Orphan accounts, the key to cyberattacks…

In 2021, a company managing the largest fuel pipeline in the United States suffered an attack that resulted in a severe gasoline shortage. The attack targeted an inactive account with a weak means of authentication not used by the company, which had neither deactivated nor deleted it. This type of account is known as an orphan account.

This example from the fuel giant shows that a single orphan account can have serious economic and reputational consequences!

There are many situations that can lead to the appearance of orphan accounts in a company’s information system. We’ll be covering them in the various episodes of this serie of articles dedicated to orphan accounts.

Épisode 1 : orphan accounts, what’s that all about?
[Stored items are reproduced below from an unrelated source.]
/-- **A graded `k[σ]`-automorphism `x ≡ id (mod σ)` fixes every slot `z` of minimal weight whose weight is not a natural number** (LF-MODEL-eng1-g45 (S4): "on a light slot a pure
term only at order `m = w_y ∈ ℕ`", at the bottom, where nothing is lighter; engine 1's lemma, CARVER-NOTES-eng1-g49 §3 (b)): the `σ^s`-coefficient of `x(ε_z)` (`s ≥ 1`) is
`w`-homogeneous of weight `w z − s <` every variable weight, hence a constant, of weight `w z − s ≠ 0`, hence `0`.  So THEOREM A⁺ has content only for integral bottom weights.
Instrument for engine 1's `W(f)` toy model, NOT a resolution theorem. [cite: AbramovichTemkinWlodarczyk2024, §5.1 (p. 1575), Thm. 5.3.1 (2)–(3) (p. 1578); Lang2002, Ch. IV §1] -/
theorem apply_CX_eq_of_forall_ne_natCast (hw : ∀ i, 0 ≤ w i) {x : (MvPolynomial ι k)[X] ≃+* (MvPolynomial ι k)[X]}
    (hxg : x ∈ graded w (1 : ℚ)) (hx1 : x ∈ level (X : (MvPolynomial ι k)[X]) 1) {z : ι} (hmin : ∀ j, w z ≤ w j)
    (hwz : ∀ r : ℕ, w z ≠ r) : x (C (MvPolynomial.X z)) = C (MvPolynomial.X z) := by
  have hTW : IsTW w (1 : ℚ) (w z) (x (C (MvPolynomial.X z))) := hxg.1.isTW_CX z
  have hwt : ∀ s : ℕ, MvPolynomial.IsWeightedHomogeneous w ((x (C (MvPolynomial.X z))).coeff s) (w z - s) := fun s => by
    have h := hTW s
    rwa [nsmul_eq_mul, mul_one] at h
  obtain ⟨t, ht⟩ := hx1.2 (C (MvPolynomial.X z))
  refine Polynomial.ext fun s => ?_
  rw [coeff_C]
  by_cases hs0 : s = 0
  · subst hs0
    rw [if_pos rfl, ht, coeff_add, coeff_C_zero, pow_one, mul_coeff_zero, coeff_X_zero, zero_mul, add_zero]
  · rw [if_neg hs0]
    refine eq_zero_of_lt_of_ne_zero hw (hwt s) hmin ?_ ?_
    · have : (0 : ℚ) < s := by exact_mod_cast Nat.pos_of_ne_zero hs0
      linarith
    · intro h
      exact hwz s (by linarith)

end Nonintegral

section AnyBottom

open ZKernel

variable {k : Type*} [Field k] {ι : Type*} [Fintype ι] [DecidableEq ι] {w : ι → ℚ} {p : ℕ} [Fact p.Prime] [CharP k p] {u : ℕ → k}

/-- **THEOREM A⁺ FOR EVERY LIGHT BOTTOM CLASS** (LF-MODEL-eng1-g45 §6.2, any positive rational bottom weight `0 < w l < p`): weights `≥ 0`, every slot of weight `> p + 1` in `V`,
`n!·u_n = 1 (n < p)`; if `g` is (P)-pinned at a slot `l` of minimal weight, then a graded `k[σ]`-automorphism `X₀ ≡ id (mod σ)` fixing `ε_V` and `g` fixes every slot `z` with
`w z = w l`.  Integral `w l = r` (`1 ≤ r ≤ p − 1` automatic): `apply_CX_eq_of_slotPinned_class`; non-integral: `apply_CX_eq_of_forall_ne_natCast` ((P) not even needed).
Instrument for engine 1's `W(f)` toy model, NOT a resolution theorem. [cite: AbramovichTemkinWlodarczyk2024, §5.1 (p. 1575), Thm. 5.3.1 (2)–(3) (p. 1578); Lang2002, Ch. IV §1, Ch. XIII §4;
Matsumura1987, §27] -/
theorem apply_CX_eq_of_slotPinned_bottom (hu : ∀ n < p, (Nat.factorial n : k) * u n = 1) (hw : ∀ i, 0 ≤ w i) {V : Set ι}
    (hVw : ∀ i, w i ≤ (p : ℚ) + 1 ∨ i ∈ V) {X₀ : (MvPolynomial ι k)[X] ≃+* (MvPolynomial ι k)[X]} (hg : X₀ ∈ graded w (1 : ℚ))
    (hb : X₀ ∈ baseFixing) (h1 : X₀ ∈ level (X : (MvPolynomial ι k)[X]) 1) (hV : X₀ ∈ fixSlots V) {g : MvPolynomial ι k}
    (hfix : X₀ (C g) = C g) {l : ι} (hmin : ∀ j, w l ≤ w j) (hl0 : 0 < w l) (hlp : w l < p) (hP : SlotPinned w l g)
    {z : ι} (hz : w z = w l) : X₀ (C (MvPolynomial.X z)) = C (MvPolynomial.X z) := by
  by_cases h : ∃ r : ℕ, w l = r
  · obtain ⟨r, hr⟩ := h
    have hr0 : (0 : ℚ) < r := by rw [← hr]; exact hl0
    have hrq : (r : ℚ) < p := by rw [← hr]; exact hlp
    have hr1 : 1 ≤ r := by exact_mod_cast hr0
    have hrp : r ≤ p - 1 := by
      have : r < p := by exact_mod_cast hrq
      omega
    exact apply_CX_eq_of_slotPinned_class hu hw hVw hg hb h1 hV hfix hmin hr hr1 hrp hP hz
  · refine apply_CX_eq_of_forall_ne_natCast hw hg h1 (fun j => by rw [hz]; exact hmin j) fun r hr => h ⟨r, ?_⟩
    rw [← hz, hr]

/-- **THEOREM A⁺ for every light bottom class, subgroup form**: under the hypotheses of `apply_CX_eq_of_slotPinned_bottom`, `X₀ ∈ fixSlots {z | w z = w l}` (it fixes the whole
bottom class).  Instrument for engine 1's `W(f)` toy model, NOT a resolution theorem. [cite: AbramovichTemkinWlodarczyk2024, §5.1 (p. 1575), Thm. 5.3.1 (2)–(3) (p. 1578); Lang2002, Ch. XIII §4] -/
theorem mem_fixSlots_bottom_of_slotPinned (hu : ∀ n < p, (Nat.factorial n : k) * u n = 1) (hw : ∀ i, 0 ≤ w i) {V : Set ι}
    (hVw : ∀ i, w i ≤ (p : ℚ) + 1 ∨ i ∈ V) {X₀ : (MvPolynomial ι k)[X] ≃+* (MvPolynomial ι k)[X]} (hg : X₀ ∈ graded w (1 : ℚ))
    (hb : X₀ ∈ baseFixing) (h1 : X₀ ∈ level (X : (MvPolynomial ι k)[X]) 1) (hV : X₀ ∈ fixSlots V) {g : MvPolynomial ι k}
    (hfix : X₀ (C g) = C g) {l : ι} (hmin : ∀ j, w l ≤ w j) (hl0 : 0 < w l) (hlp : w l < p) (hP : SlotPinned w l g) :
    X₀ ∈ fixSlots {z | w z = w l} :=
  mem_fixSlots.mpr fun _ hz => apply_CX_eq_of_slotPinned_bottom hu hw hVw hg hb h1 hV hfix hmin hl0 hlp hP hz

end AnyBottom

end BottomClimb

/-! ## The REDUCTION storey and COROLLARY L-F -/

namespace ZKernel

universe uk ui

variable {k : Type uk} [Field k] (p : ℕ) [Fact p.Prime] [CharP k p] {u : ℕ → k}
Orphan accounts are not/no longer attached to a physical user. This may be a user who leaves a company or moves up the hierarchy, but whose rights have not been deactivated or removed. It can also be an account created locally in an application, whether privileged or generic, but not attached to an identity.
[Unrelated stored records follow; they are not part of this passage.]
import Summits.ValiantsHypothesis.ValiantsHypothesis.Theorems.LacunarySymmetroidMatrixDescartesCensusChamber285
import Summits.ValiantsHypothesis.ValiantsHypothesis.Theorems.LacunarySymmetroidMatrixDescartesCensusChamberSymmetry

/-!
# `MatrixDescartes` census — chamber 708: complete door-A row as the MIRROR of chamber 285

HONEST FRAMING.  Object-search cell `pub-symmetroid`, door-A target `DoorA26 := PosRootLawAt 2 6 19`
(stmt-ValiantsHypothesis-19979; OPEN, typed, never asserted), crux `Theses.LacunarySymmetroid.MatrixDescartes`
(stmt-ValiantsHypothesis-18050).  Chamber 708 of theory g6's table (smallest member `(0,14,17,21,29,45)`; words `DDIDID` / `IIDIDI`)
is the MIRROR of chamber 285 (`d ↦ d₅ − d_{5−i}`, pair-sum order reversed and letters relabelled `i ↦ 5 − i`): the landed complete row
`Census.doorA26_on_chamber285` transfers by `Census.chamberRow_mirror` (`x ↦ 1/x`, tree file …CensusChamberSymmetry) — no second certificate.
Nothing here bears on `V = 19`, on other chambers, on `DoorA26` as a whole (OPEN), on the crux, or on `VP ≠ VNP`.

[folklore] Bookkeeping (generated by the seat's `gen_mirror.py`); elementary.
-/

-- `Summit.ValiantsHypothesis.ValiantsHypothesis.…` repeats a component by the D-0017 layout
-- (single-conjunct summit), which the `dupNamespace` linter flags; the name is mandated.
set_option linter.dupNamespace false

namespace Summit.ValiantsHypothesis.ValiantsHypothesis.Theorems.LacunarySymmetroidMatrixDescartes.Census

/-- **DOOR-A ROW ON THE WHOLE CHAMBER 708** (mirror of chamber 285): every exponent vector whose pair sums are ordered as in chamber 708
(smallest member `(0,14,17,21,29,45)`) satisfies `ζ(2,6; d) ≤ 19`. [folklore] -/
theorem doorA26_on_chamber708 (d : Fin 6 → ℕ)
    (hd : StrictMono ((fun p : Fin 6 × Fin 6 => d p.1 + d p.2) ∘
      ![(0, 0), (0, 1), (0, 2), (0, 3), (1, 1), (0, 4), (1, 2), (2, 2), (1, 3), (2, 3), (3, 3),
        (1, 4), (0, 5), (2, 4), (3, 4), (4, 4), (1, 5), (2, 5), (3, 5), (4, 5), (5, 5)])) :
    PosRootLawOn 2 6 19 d := by
  have hσ : (fun t : Fin 21 => (((![(0, 0), (0, 1), (0, 2), (0, 3), (0, 4), (1, 1), (1, 2), (1, 3), (0, 5), (1, 4), (2, 2),
        (2, 3), (2, 4), (3, 3), (3, 4), (1, 5), (4, 4), (2, 5), (3, 5), (4, 5), (5, 5)] : Fin 21 → Fin 6 × Fin 6) (Fin.rev t)).2.rev,
      ((![(0, 0), (0, 1), (0, 2), (0, 3), (0, 4), (1, 1), (1, 2), (1, 3), (0, 5), (1, 4), (2, 2),
        (2, 3), (2, 4), (3, 3), (3, 4), (1, 5), (4, 4), (2, 5), (3, 5), (4, 5), (5, 5)] : Fin 21 → Fin 6 × Fin 6) (Fin.rev t)).1.rev)) =
      (![(0, 0), (0, 1), (0, 2), (0, 3), (1, 1), (0, 4), (1, 2), (2, 2), (1, 3), (2, 3), (3, 3),
        (1, 4), (0, 5), (2, 4), (3, 4), (4, 4), (1, 5), (2, 5), (3, 5), (4, 5), (5, 5)] : Fin 21 → Fin 6 × Fin 6) := by
    funext t; fin_cases t <;> rfl
  refine chamberRow_mirror _ (fun d' hd' => doorA26_on_chamber285 d' hd') d ?_
  rw [hσ]; exact hd

/-- Non-vacuity: the smallest member of chamber 708. [folklore] -/
example : PosRootLawOn 2 6 19 (![0, 14, 17, 21, 29, 45] : Fin 6 → ℕ) :=
  doorA26_on_chamber708 _ (Fin.strictMono_iff_lt_succ.2 (by decide))

end Summit.ValiantsHypothesis.ValiantsHypothesis.Theorems.LacunarySymmetroidMatrixDescartes.Census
Orphan accounts, and more generally poor identity lifecycle management, represent an increased risk of unauthorized access to sensitive data…

Identifying orphan accounts is therefore essential in IAM. Detecting them and proactively deactivating/deleting them helps protect against malicious access to a company’s IS.

Memority or the importance of identity lifecycle management

Memority manages the entire identity lifecycle: from onboarding (when a user joins the company) and assigning the right roles and rights, to offboarding (when a user leaves the company) and deactivating and deleting all access rights.

The diagram below shows the lifecycle in the “Memority” approach. The identity is first created to enable support teams to prepare its equipment and potential accesses. At the start of his employment contract, the identity is activated, and his life in the company begins. Over time, the account can be updated, suspended or deactivated. Once the end of the contract has passed, the identity is deleted, access is cut off and authentication is no longer possible.

Controls are performed at account creation to prevent duplication of identities. Transfers from one entity/BU to another are also managed to control which rights/accesses should be assigned to the identity and which should be withdrawn. Finally, deactivation can be programmed, with a start date set at creation, or carried out manually, with immediate suspension of identity access. 

Memority enables information to be cross-referenced with HR sources, indicating active employees and their arrival and departure dates, and IT sources, the active directory, integrating users, their accounts and their accesses. End-to-end lifecycle management ensures that a user’s departure does not result in the survival of compromising access. Once the identity has left, its accesses are automatically deactivated and then deleted following a grace period defined upstream.

Whether it’s a privileged account or a simple user, the policy remains the same for all, and particular attention is paid to their deletion on departure. It’s essential to assign the right rights to the right users at the right time, to guarantee the security of your information systems!